**Activity**
Across the records that follow, determine how many lines contain "valuation" and give only the resulting number.

[Records from a data source]
+---+

/-! ### X2 (Wuthrich 2014 Thm. 16) -/

/-- **X2, split multiplicative odd `p`, analytic rank `≤ 1`, `p ∤ #Ш_an`**:
`X2.bsdp_of_thm16mult_split_of_canonical_certificate` with `(Dh, hDh)` supplied by
`exists_isSplitMultCanonical`; `hcert` for THE Stein–Wuthrich height. Per curve; X2 stays
CONSTRUCTION-SHAPED. [cite: SteinWuthrich2013, Thm. 6.1 (p. 20) and §4.2]
[cite: Wuthrich2014, Thm. 16 (p. 397)] [cite: Miller2011LMS, Prop. 7.6] -/
theorem X2.bsdp_of_thm16mult_split_of_certificate
    (h16 : thm16_charIdeal_dvd_multiplicative_of_reducible) (hJ : thm61_splitMultiplicative)
    (hH : exists_isSplitMultCanonical) (hGZK : rank_eq_analyticRank_of_analyticRank_le_one)
    (W : WeierstrassCurve ℚ) [W.IsElliptic] [W.IsGloballyMinimal] (p : ℕ) [Fact p.Prime]
    (h𝓛 : LInvariant_ne_zero (W := W) (p := p))
    {κ : ZpExtension ℚ p} {γ : Field.absoluteGaloisGroup ℚ} {N : ℕ} [NeZero N]
    {f : CuspForm (Gamma0 N) 2} (hr : W.analyticRank ≤ 1) (hX : ClassX2 W p)
    (Dq : TateParameterData W p)
    (hκ : κ.IsCyclotomic) (hγ : κ.IsTopGenerator γ) (hγ' : IsCyclotomicVariable p γ)
    (hf : IsNewformOf W f) (D : W.SelmerDualData κ γ) (ϖ : ℚ) (hϖ0 : ϖ ≠ 0)
    (hϖ : (ϖ : ℝ) * W.realPeriodRat = plusPeriod f)
    (L : PowerSeries ℚ_[p]) (hL : IsSplitMultPAdicLFunctionOf f p L)
    (hordL : L.order = (W.mordellWeilRank + 1 : ℕ))
    (hcert : ∀ Dh : PAdicHeightData W p, IsSplitMultCanonical Dh Dq →
      (((ϖ : ℚ) : ℚ_[p]) * PowerSeries.coeff (W.mordellWeilRank + 1) L *
          (padicLog p (cyclotomicGenerator p) ^ (W.mordellWeilRank + 1) *
            (W.torsionOrder : ℚ_[p]) ^ 2)).valuation =
        (LInvariant Dq * (W.tamagawaProduct : ℚ_[p]) * padicRegulator Dh).valuation)
    {s : ℚ} (hs : shaAn W = (s : ℂ)) (hv : padicValRat p s = 0) : BSDp W p := by
  obtain ⟨Dh, hDh⟩ := hH W p hX.1 Dq
  exact X2.bsdp_of_thm16mult_split_of_canonical_certificate h16 hJ hGZK W p h𝓛 hr hX Dq Dh hDh hκ hγ
    hγ' hf D ϖ hϖ0 hϖ L hL hordL (hcert Dh hDh) hs hv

+---+

**Exercise output**
2